Work order: Below are some records. Print all of them exactly as they appear.

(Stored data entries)

┏━━

/-- **Triangle inequality for the homogeneous Besov norm**, `1 ≤ q`:
`‖u + v‖_{Ḃ^s_{p,q}} ≤ ‖u‖_{Ḃ^s_{p,q}} + ‖v‖_{Ḃ^s_{p,q}}` in `[0, ∞]` (BCD Def. 2.15: a norm;
Minkowski in `ℓ^q(ℤ)` on top of `lpBlockWeight_add_le`).
[folklore] -/
theorem eHomBesovNorm_add_le (s : ℝ) (p : ℝ≥0∞) {q : ℝ≥0∞} [Fact (1 ≤ p)] (hq : 1 ≤ q)
    (u v : 𝓢'(E, F)) :
    FunctionSpaces.eHomBesovNorm s p q (u + v) ≤ FunctionSpaces.eHomBesovNorm s p q u + FunctionSpaces.eHomBesovNorm s p q v := by
  unfold FunctionSpaces.eHomBesovNorm
  calc eLpNorm (FunctionSpaces.lpBlockWeight s p (u + v)) q Measure.count
      ≤ eLpNorm (FunctionSpaces.lpBlockWeight s p u + FunctionSpaces.lpBlockWeight s p v) q Measure.count :=
        eLpNorm_mono_enorm fun j => by
          simpa only [enorm_eq_self, Pi.add_apply] using lpBlockWeight_add_le s p u v j
    _ ≤ eLpNorm (FunctionSpaces.lpBlockWeight s p u) q Measure.count +
          eLpNorm (FunctionSpaces.lpBlockWeight s p v) q Measure.count :=
        eLpNorm_add_le (Measurable.of_discrete).aestronglyMeasurable
          (Measurable.of_discrete).aestronglyMeasurable hq

/-- The homogeneous Besov norm is invariant under `u ↦ -u` (BCD Def. 2.15). [folklore] -/
@[simp]
theorem eHomBesovNorm_neg (s : ℝ) (p q : ℝ≥0∞) [Fact (1 ≤ p)] (u : 𝓢'(E, F)) :
    FunctionSpaces.eHomBesovNorm s p q (-u) = FunctionSpaces.eHomBesovNorm s p q u := by
  unfold FunctionSpaces.eHomBesovNorm
  congr 1
  funext j
  exact lpBlockWeight_neg s p u j

/-- `‖u - v‖_{Ḃ^s_{p,q}} = ‖v - u‖_{Ḃ^s_{p,q}}` (BCD Def. 2.15). [folklore] -/
theorem eHomBesovNorm_sub_comm (s : ℝ) (p q : ℝ≥0∞) [Fact (1 ≤ p)] (u v : 𝓢'(E, F)) :
    FunctionSpaces.eHomBesovNorm s p q (u - v) = FunctionSpaces.eHomBesovNorm s p q (v - u) := by
  rw [← neg_sub, eHomBesovNorm_neg]

/-- `‖u‖_{Ḃ^s_{p,q}} ≤ ‖v‖_{Ḃ^s_{p,q}} + ‖u - v‖_{Ḃ^s_{p,q}}` for `1 ≤ q` (BCD Def. 2.15).
[folklore] -/
theorem eHomBesovNorm_le_add_sub (s : ℝ) (p : ℝ≥0∞) {q : ℝ≥0∞} [Fact (1 ≤ p)] (hq : 1 ≤ q)
    (u v : 𝓢'(E, F)) :
    FunctionSpaces.eHomBesovNorm s p q u ≤ FunctionSpaces.eHomBesovNorm s p q v + FunctionSpaces.eHomBesovNorm s p q (u - v) := by
  calc FunctionSpaces.eHomBesovNorm s p q u = FunctionSpaces.eHomBesovNorm s p q (v + (u - v)) := by rw [add_sub_cancel]
    _ ≤ _ := eHomBesovNorm_add_le s p hq v (u - v)

/-- A distribution in `Ḃ^s_{p,q}` stays at finite Besov distance from exactly the distributions of
finite Besov norm, quantitatively: `‖u‖ ≤ ‖v‖ + ‖u - v‖ < ∞` (BCD Def. 2.15). [folklore] -/
theorem eHomBesovNorm_lt_top_of_sub {s : ℝ} {p q : ℝ≥0∞} [Fact (1 ≤ p)] (hq : 1 ≤ q)
    {u v : 𝓢'(E, F)} (hv : FunctionSpaces.eHomBesovNorm s p q v < ∞) (huv : FunctionSpaces.eHomBesovNorm s p q (u - v) < ∞) :
    FunctionSpaces.eHomBesovNorm s p q u < ∞ :=
  (eHomBesovNorm_le_add_sub s p hq u v).trans_lt (ENNReal.add_lt_top.2 ⟨hv, huv⟩)

end BesovAlgebra

/-! ## `limsup` at `T⁻` versus `sup` on `[0, T)` -/

section Bridges

/-- `limsup_{t → T⁻} f(t) ≤ sup_{t ∈ [0,T)} f(t)` for `0 < T` (the left neighbourhoods of `T`
eventually lie in `[0, T)`). [folklore] -/
theorem limsup_nhdsLT_le_biSup_Ico {f : ℝ → ℝ≥0∞} {T : ℝ} (hT : 0 < T) :
    limsup f (𝓝[<] T) ≤ ⨆ t ∈ Ico 0 T, f t :=
  limsup_le_of_le (by isBoundedDefault) <| (eventually_mem_set.2 (Ico_mem_nhdsLT hT)).mono
    fun t ht => le_iSup₂ (f := fun (t : ℝ) (_ : t ∈ Ico 0 T) => f t) t ht

variable {ι : Type*} [Fintype ι]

┗━━

Written solution:
/-- **Triangle inequality for the homogeneous Besov norm**, `1 ≤ q`:
`‖u + v‖_{Ḃ^s_{p,q}} ≤ ‖u‖_{Ḃ^s_{p,q}} + ‖v‖_{Ḃ^s_{p,q}}` in `[0, ∞]` (BCD Def. 2.15: a norm;
Minkowski in `ℓ^q(ℤ)` on top of `lpBlockWeight_add_le`).
[folklore] -/
theorem eHomBesovNorm_add_le (s : ℝ) (p : ℝ≥0∞) {q : ℝ≥0∞} [Fact (1 ≤ p)] (hq : 1 ≤ q)
    (u v : 𝓢'(E, F)) :
    FunctionSpaces.eHomBesovNorm s p q (u + v) ≤ FunctionSpaces.eHomBesovNorm s p q u + FunctionSpaces.eHomBesovNorm s p q v := by
  unfold FunctionSpaces.eHomBesovNorm
  calc eLpNorm (FunctionSpaces.lpBlockWeight s p (u + v)) q Measure.count
      ≤ eLpNorm (FunctionSpaces.lpBlockWeight s p u + FunctionSpaces.lpBlockWeight s p v) q Measure.count :=
        eLpNorm_mono_enorm fun j => by
          simpa only [enorm_eq_self, Pi.add_apply] using lpBlockWeight_add_le s p u v j
    _ ≤ eLpNorm (FunctionSpaces.lpBlockWeight s p u) q Measure.count +
          eLpNorm (FunctionSpaces.lpBlockWeight s p v) q Measure.count :=
        eLpNorm_add_le (Measurable.of_discrete).aestronglyMeasurable
          (Measurable.of_discrete).aestronglyMeasurable hq

/-- The homogeneous Besov norm is invariant under `u ↦ -u` (BCD Def. 2.15). [folklore] -/
@[simp]
theorem eHomBesovNorm_neg (s : ℝ) (p q : ℝ≥0∞) [Fact (1 ≤ p)] (u : 𝓢'(E, F)) :
    FunctionSpaces.eHomBesovNorm s p q (-u) = FunctionSpaces.eHomBesovNorm s p q u := by
  unfold FunctionSpaces.eHomBesovNorm
  congr 1
  funext j
  exact lpBlockWeight_neg s p u j

/-- `‖u - v‖_{Ḃ^s_{p,q}} = ‖v - u‖_{Ḃ^s_{p,q}}` (BCD Def. 2.15). [folklore] -/
theorem eHomBesovNorm_sub_comm (s : ℝ) (p q : ℝ≥0∞) [Fact (1 ≤ p)] (u v : 𝓢'(E, F)) :
    FunctionSpaces.eHomBesovNorm s p q (u - v) = FunctionSpaces.eHomBesovNorm s p q (v - u) := by
  rw [← neg_sub, eHomBesovNorm_neg]

/-- `‖u‖_{Ḃ^s_{p,q}} ≤ ‖v‖_{Ḃ^s_{p,q}} + ‖u - v‖_{Ḃ^s_{p,q}}` for `1 ≤ q` (BCD Def. 2.15).
[folklore] -/
theorem eHomBesovNorm_le_add_sub (s : ℝ) (p : ℝ≥0∞) {q : ℝ≥0∞} [Fact (1 ≤ p)] (hq : 1 ≤ q)
    (u v : 𝓢'(E, F)) :
    FunctionSpaces.eHomBesovNorm s p q u ≤ FunctionSpaces.eHomBesovNorm s p q v + FunctionSpaces.eHomBesovNorm s p q (u - v) := by
  calc FunctionSpaces.eHomBesovNorm s p q u = FunctionSpaces.eHomBesovNorm s p q (v + (u - v)) := by rw [add_sub_cancel]
    _ ≤ _ := eHomBesovNorm_add_le s p hq v (u - v)

/-- A distribution in `Ḃ^s_{p,q}` stays at finite Besov distance from exactly the distributions of
finite Besov norm, quantitatively: `‖u‖ ≤ ‖v‖ + ‖u - v‖ < ∞` (BCD Def. 2.15). [folklore] -/
theorem eHomBesovNorm_lt_top_of_sub {s : ℝ} {p q : ℝ≥0∞} [Fact (1 ≤ p)] (hq : 1 ≤ q)
    {u v : 𝓢'(E, F)} (hv : FunctionSpaces.eHomBesovNorm s p q v < ∞) (huv : FunctionSpaces.eHomBesovNorm s p q (u - v) < ∞) :
    FunctionSpaces.eHomBesovNorm s p q u < ∞ :=
  (eHomBesovNorm_le_add_sub s p hq u v).trans_lt (ENNReal.add_lt_top.2 ⟨hv, huv⟩)

end BesovAlgebra

/-! ## `limsup` at `T⁻` versus `sup` on `[0, T)` -/

section Bridges

/-- `limsup_{t → T⁻} f(t) ≤ sup_{t ∈ [0,T)} f(t)` for `0 < T` (the left neighbourhoods of `T`
eventually lie in `[0, T)`). [folklore] -/
theorem limsup_nhdsLT_le_biSup_Ico {f : ℝ → ℝ≥0∞} {T : ℝ} (hT : 0 < T) :
    limsup f (𝓝[<] T) ≤ ⨆ t ∈ Ico 0 T, f t :=
  limsup_le_of_le (by isBoundedDefault) <| (eventually_mem_set.2 (Ico_mem_nhdsLT hT)).mono
    fun t ht => le_iSup₂ (f := fun (t : ℝ) (_ : t ∈ Ico 0 T) => f t) t ht

variable {ι : Type*} [Fintype ι]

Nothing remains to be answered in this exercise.